The labelled AOA in Treatment 13C-B mainly belong to Soil Crenarchaeotic Group, which indicates their dominant function in the ammonia-oxidizing process. After that, the AOB in Treatment 13C-B were sequenced, and we found that only a few AOB were classified, including Nitrosospira and Nitrosococcus. We wondered if any other species participated in this process, especially the newly isolated comammox. Interestingly, the results of Q-PCR of comammox showed that Nitrospira clade A was labelled in the heavy fractions. Taken together, after the inoculation of BA into the acidic soils, the whole ammonia-oxidizing process was redefined; instead of the sole activity of AOB as usual, both AOA and comammox were more active and made use of NH3.
The results further revealed the abnormal increase in the production of NO in Treatment 13C-B. As we have mentioned before, NO is an important intermediate in the nitrification process both in biotic and abiotic pathways[1, 4, 8, 45]. However, in almost all the AOA and comammox genomes sequenced to date, no canonical nitric oxide reductases (NORs) have been detected, despite the wide presence of a nitrite reductase gene (nirK) in AOA. Although cytochrome P450 and other enzymes possibly involved in the production of N2O and acting as NOR may be detected in the future, it can only take action in some AOA in the presence of excess nitrite[1, 8, 46]. After the inoculation of BA and the recovery of AOA and comammox in the soil, more NO was produced in the microcosms (Fig. 6a).

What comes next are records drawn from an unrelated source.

import Summits.QuantumAdvantage.QuantumAdvantage.Theses.CubicForrelation
import Summits.QuantumAdvantage.QuantumAdvantage.Theorems.CubicForrelationNearExactIsExactMmFormCeilingA

/-!
# `NearExactIsExact` (stmt-QuantumAdvantage-14043) — negative-side tool: ISOLATING FLATS (greedy Bose–Burton over `𝔽₂`)

The LOCAL-TO-GLOBAL step of the disprover's THEOREM BQQ^tri₃ / PC6♯ (b2b cell, DISPROOF §45): the kernel-checked
windows `BqqSeven.bqq_seven` (`m = 7`) and `BqqNineTen.bqq_nine` (`m = 9`) bound the residual of a biquadratic
Maiorana–McFarland configuration from below on every 4- resp. 6-dimensional sub-flat of the frame; to turn this into
a bound for ALL frame orders `k` one needs, for a "defect set" `N ⊆ 𝔽₂^k` that is too small, a `j`-flat through a
given point `t ∈ N` meeting `N` in `t` only.  This is the `q = 2` case of the Bose–Burton bound ([BoseBurton1966],
R. C. Bose, R. C. Burton, J. Combin. Theory 1 (1966) 96–104, Thm. 1: a point set of `PG(k−1, 2)` meeting every `(j−1)`-space has
`≥ 2^{k−j+1} − 1` points), proved here by the elementary GREEDY argument, in coordinates:

* `lcomb j v s = Σ_i s_i v_i` — the `𝔽₂`-linear combination of `j` bit vectors `v_i ∈ 𝔽₂^k`;
* `exists_lcomb_avoiding`: if `(#Y + 1)·2^j < 2^{k+1}` then there are `v_1, …, v_j` all of whose NON-TRIVIAL
  combinations are non-zero (linear independence) and avoid `Y` (induction on `j`: the forbidden set for the next
  vector, `(Y ∪ {0}) ⊕ span`, has `< 2^k` points);
* `exists_isolating_flat`: if `t ∈ N` and `#N · 2^j < 2^{k+1}` (i.e. `#N < 2^{k−j+1}`), some `j`-flat
  `t ⊕ span(v)` with independent `v` meets `N` only in `t`;
* `lcomb_isDegLeFun`, `chart_isDegLeFun`: the coordinates of the chart `s ↦ t ⊕ lcomb j v s` are affine
  (degree `≤ 1`) — the form in which `fc_isDegLeFun_comp` transports coordinatewise-quadratic maps and cubics to
  the sub-flat (the RESTRICTION LEMMA of §45.4, successor work).
HONEST FRAMING: a combinatorial helper (no Forrelation content by itself); it supports the negative side of the crux
(all-`k` propagation of the BQQ windows) and asserts no Theses statement. Standard axioms only.
-/

set_option linter.dupNamespace false -- D-0017: single-problem summit ⇒ `QuantumAdvantage.QuantumAdvantage` by design

namespace Summit.QuantumAdvantage.QuantumAdvantage.Theorems.NearExactIsExact.Negative.XorSpanAvoid

open Finset
open Literature.Computability.QuantumComplexity
open Literature.Computability.QuantumComplexity.BuzetChailloux (bxor zeroVec)
open Summit.QuantumAdvantage.QuantumAdvantage.Theorems.CubicForrelation.NearExactIsExact
  (fc_deg_bxor fc_isDegLeFun_comp)

variable {k : ℕ}

/-- `Σ_i s_i v_i ∈ 𝔽₂^k`, the linear combination of the bit vectors `v_0, …, v_{j-1}` with coefficients `s`. -/
def lcomb : (j : ℕ) → (Fin j → (Fin k → Bool)) → (Fin j → Bool) → (Fin k → Bool)
  | 0, _, _ => zeroVec
  | j + 1, v, s => fun x => lcomb j (Fin.tail v) (Fin.tail s) x ^^ (s 0 && v 0 x)

/-- Unfolding of `lcomb` at `j + 1` (split off the first vector). -/
theorem lcomb_succ (j : ℕ) (v : Fin (j + 1) → (Fin k → Bool)) (s : Fin (j + 1) → Bool) :
    lcomb (j + 1) v s = bxor (lcomb j (Fin.tail v) (Fin.tail s)) (fun x => s 0 && v 0 x) := rfl

/-- `lcomb` of a family extended in front by `w`: `Σ = (Σ over the tail) ⊕ s₀·w`. -/
theorem lcomb_cons (j : ℕ) (w : Fin k → Bool) (v : Fin j → (Fin k → Bool)) (s : Fin (j + 1) → Bool) :
    lcomb (j + 1) (Fin.cons w v) s = bxor (lcomb j v (Fin.tail s)) (fun x => s 0 && w x) := by
  rw [lcomb_succ, Fin.tail_cons, Fin.cons_zero]

/-- **Greedy Bose–Burton.** If `(#Y + 1)·2^j < 2^{k+1}` there are `v_1, …, v_j ∈ 𝔽₂^k` whose non-trivial
linear combinations are all non-zero and outside `Y`. [cite: BoseBurton1966, Thm. 1 (case q = 2; elementary greedy proof here)] -/
theorem exists_lcomb_avoiding (Y : Finset (Fin k → Bool)) :
    ∀ j : ℕ, (#Y + 1) * 2 ^ j < 2 ^ (k + 1) →
      ∃ v : Fin j → (Fin k → Bool), ∀ s : Fin j → Bool, s ≠ (fun _ => false) →
        lcomb j v s ≠ zeroVec ∧ lcomb j v s ∉ Y := by
  classical
  intro j
  induction j with
  | zero =>
    intro _
    exact ⟨fun i => i.elim0, fun s hs => absurd (funext fun i => i.elim0) hs⟩
  | succ j ih =>
    intro hj
    have hj' : (#Y + 1) * 2 ^ j < 2 ^ k := by
      have e : (#Y + 1) * 2 ^ (j + 1) = (#Y + 1) * 2 ^ j * 2 := by rw [pow_succ]; ring
      rw [e, pow_succ] at hj
      exact Nat.lt_of_mul_lt_mul_right hj
    have hjw : (#Y + 1) * 2 ^ j < 2 ^ (k + 1) :=
      lt_of_lt_of_le hj' (Nat.pow_le_pow_right (by norm_num) (Nat.le_succ k))
    obtain ⟨v, hv⟩ := ih hjw
    -- the forbidden set for the new vector: (Y ∪ {0}) ⊕ span(v)
    let B : Finset (Fin k → Bool) :=
      ((insert zeroVec Y) ×ˢ (univ : Finset (Fin j → Bool))).image fun p => bxor p.1 (lcomb j v p.2)
    have hB : #B < #(univ : Finset (Fin k → Bool)) := by
      calc #B ≤ #((insert zeroVec Y) ×ˢ (univ : Finset (Fin j → Bool))) := card_image_le
        _ = #(insert zeroVec Y) * 2 ^ j := by
            rw [card_product, card_univ, Fintype.card_fun, Fintype.card_bool, Fintype.card_fin]
        _ ≤ (#Y + 1) * 2 ^ j := Nat.mul_le_mul_right _ (card_insert_le _ _)
        _ < 2 ^ k := hj'
        _ = #(univ : Finset (Fin k → Bool)) := by
            rw [card_univ, Fintype.card_fun, Fintype.card_bool, Fintype.card_fin]
    obtain ⟨w, -, hw⟩ := exists_mem_notMem_of_card_lt_card hB
    have hwB : ∀ y ∈ insert zeroVec Y, ∀ s : Fin j → Bool, bxor y (lcomb j v s) ≠ w := by
      intro y hy s e
      exact hw (mem_image.mpr ⟨(y, s), mem_product.mpr ⟨hy, mem_univ _⟩, e⟩)
    refine ⟨Fin.cons w v, fun s hs => ?_⟩
    rw [lcomb_cons]
    cases h0 : s 0 with
    | false =>
      have htail : Fin.tail s ≠ fun _ => false := by
        intro ht
        apply hs
        funext i
        refine Fin.cases h0 (fun i' => ?_) i
        exact congrFun ht i'
      have e : bxor (lcomb j v (Fin.tail s)) (fun x => false && w x) = lcomb j v (Fin.tail s) := by
        funext x; simp [bxor]
      rw [e]
      exact hv _ htail
    | true =>
      have e : bxor (lcomb j v (Fin.tail s)) (fun x => true && w x) = bxor (lcomb j v (Fin.tail s)) w := by
        funext x; simp [bxor]
      rw [e]
      refine ⟨fun h => ?_, fun h => ?_⟩
      · -- `u ⊕ w = 0` would put `w = 0 ⊕ u` into the forbidden set
        refine hwB zeroVec (mem_insert_self _ _) (Fin.tail s) ?_
        funext x
        have hx := congrFun h x
        change (lcomb j v (Fin.tail s) x ^^ w x) = false at hx
        change (false ^^ lcomb j v (Fin.tail s) x) = w x
        revert hx
        cases lcomb j v (Fin.tail s) x <;> cases w x <;> decide
      · -- `u ⊕ w = y ∈ Y` would put `w = y ⊕ u` into the forbidden set
        refine hwB _ (mem_insert_of_mem h) (Fin.tail s) ?_
        funext x
        change ((lcomb j v (Fin.tail s) x ^^ w x) ^^ lcomb j v (Fin.tail s) x) = w x
        cases lcomb j v (Fin.tail s) x <;> cases w x <;> decide

/-- **Isolating flat.** If `t ∈ N ⊆ 𝔽₂^k` and `#N · 2^j < 2^{k+1}` (`#N < 2^{k-j+1}`), there are linearly
independent `v_1, …, v_j` such that the `j`-flat `t ⊕ span(v)` meets `N` only in `t`. -/
theorem exists_isolating_flat (N : Finset (Fin k → Bool)) (t : Fin k → Bool) (ht : t ∈ N) (j : ℕ)
    (hN : #N * 2 ^ j < 2 ^ (k + 1)) :
    ∃ v : Fin j → (Fin k → Bool), ∀ s : Fin j → Bool, s ≠ (fun _ => false) →
      lcomb j v s ≠ zeroVec ∧ bxor t (lcomb j v s) ∉ N := by
  classical
  let Y : Finset (Fin k → Bool) := (N.erase t).image fun y => bxor t y
  have hY : (#Y + 1) * 2 ^ j < 2 ^ (k + 1) := by
    have h1 : #Y + 1 ≤ #N := by
      calc #Y + 1 ≤ #(N.erase t) + 1 := Nat.add_le_add_right card_image_le 1
        _ = #N := card_erase_add_one ht
    exact lt_of_le_of_lt (Nat.mul_le_mul_right _ h1) hN
  obtain ⟨v, hv⟩ := exists_lcomb_avoiding Y j hY
  refine ⟨v, fun s hs => ⟨(hv s hs).1, fun hmem => (hv s hs).2 ?_⟩⟩
  have hne : bxor t (lcomb j v s) ≠ t := by
    intro e
    apply (hv s hs).1
    funext x
    have hx := congrFun e x
    change (t x ^^ lcomb j v s x) = t x at hx
    change lcomb j v s x = false
    revert hx
    cases lcomb j v s x <;> cases t x <;> decide
  refine mem_image.mpr ⟨bxor t (lcomb j v s), mem_erase.mpr ⟨hne, hmem⟩, ?_⟩
  exact BuzetChailloux.bxor_bxor_cancel_left t _

/-- Each coordinate of `s ↦ Σ s_i v_i` is affine (indeed linear) in `s`. -/
theorem lcomb_isDegLeFun : ∀ (j : ℕ) (v : Fin j → (Fin k → Bool)) (x : Fin k),
    IsDegLeFun 1 (fun s : Fin j → Bool => lcomb j v s x) := by
  intro j
  induction j with
  | zero => intro v x; exact isDegLeFun_const 1 false
  | succ j ih =>
    intro v x
    have h1 : IsDegLeFun 1 (fun s : Fin (j + 1) → Bool => lcomb j (Fin.tail v) (Fin.tail s) x) :=
      fc_isDegLeFun_comp (ih (Fin.tail v) x) (fun s : Fin (j + 1) → Bool => Fin.tail s)
        (fun i => isDegLeFun_apply i.succ le_rfl) le_rfl
    have h2 : IsDegLeFun 1 (fun s : Fin (j + 1) → Bool => s 0 && v 0 x) := by
      cases v 0 x with
      | true => simpa using (isDegLeFun_apply (0 : Fin (j + 1)) le_rfl : IsDegLeFun 1 fun s : Fin (j + 1) → Bool => s 0)
      | false => simpa using (isDegLeFun_const 1 false : IsDegLeFun 1 fun _ : Fin (j + 1) → Bool => false)
    exact fc_deg_bxor h1 h2

/-- Each coordinate of the affine chart `s ↦ t ⊕ Σ s_i v_i` of the flat `t ⊕ span(v)` has degree `≤ 1`. -/
theorem chart_isDegLeFun (j : ℕ) (t : Fin k → Bool) (v : Fin j → (Fin k → Bool)) (x : Fin k) :
    IsDegLeFun 1 (fun s : Fin j → Bool => bxor t (lcomb j v s) x) :=
  fc_deg_bxor (isDegLeFun_const 1 (t x)) (lcomb_isDegLeFun j v x)

end Summit.QuantumAdvantage.QuantumAdvantage.Theorems.NearExactIsExact.Negative.XorSpanAvoid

The results and relations between the inoculated BA and ammonia-oxidizing microorganisms indicate a complex competence and cooperation among these species. BA is a widely isolated heterotrophic bacterium that holds a good NH4+ affinity in oligotrophic environments, and the inoculation of BA consumes NH4+ in soil, which makes it more competitive for nitrification by AOM[47]. This in turn provides opportunities for AOA and comammox, whose affinity for ammonium is better than AOB[1, 38, 39, 47, 48], and makes the co-function of AOM in soils possible[49]. In addition, the inoculation of BA into the soils changed the original niche in situ, and new relations between BA and the ammonia-oxidizers were constructed. The network showed that BA and the AOA Thaumarchaeota are at the edge of the network, and they are indirectly and positively connected by a Microbacteriaceae.
Both BA and Microbacteriaceae contain genes encoding multiheme cytochrome c, which is good for the transport of electrons and facilitates ammonia oxidation, especially AOA[50–52]. To date, no cytochrome c has been found in AOA compared to its wide expression in AOB and comammox[53–55]. Previous studies have confirmed the influence of IEET on anaerobic methane oxidizing microbes[33], which is similar to ammonia-oxidizing microbes. Therefore, we constructed a MFC system to investigate the potential IEET between BA and AOA. Although the MFC systems were carried out for only 14 days, the abundance of AOA in Treatment BA was significantly higher than that in the control. This indicated that the electrons transferred from BA were as high as the typical Shewanella at the cathode side, and the electrons may play a positive role in the abundance of AOA in the soil. Of course, this is only preliminary evidence for the IEET between these two species, but the difference between the 3 treatments did provide evidence that AOA reply positively to the electron transferred from other organisms.
Altogether, this suggests that BA is regulated by all autotrophic AOM in acidic soils via the competence of NH4+ (competence resource) and the facilitation of electron transport (energy supplying), a hypothesis that warrants further experimental elucidation (Fig. 6b).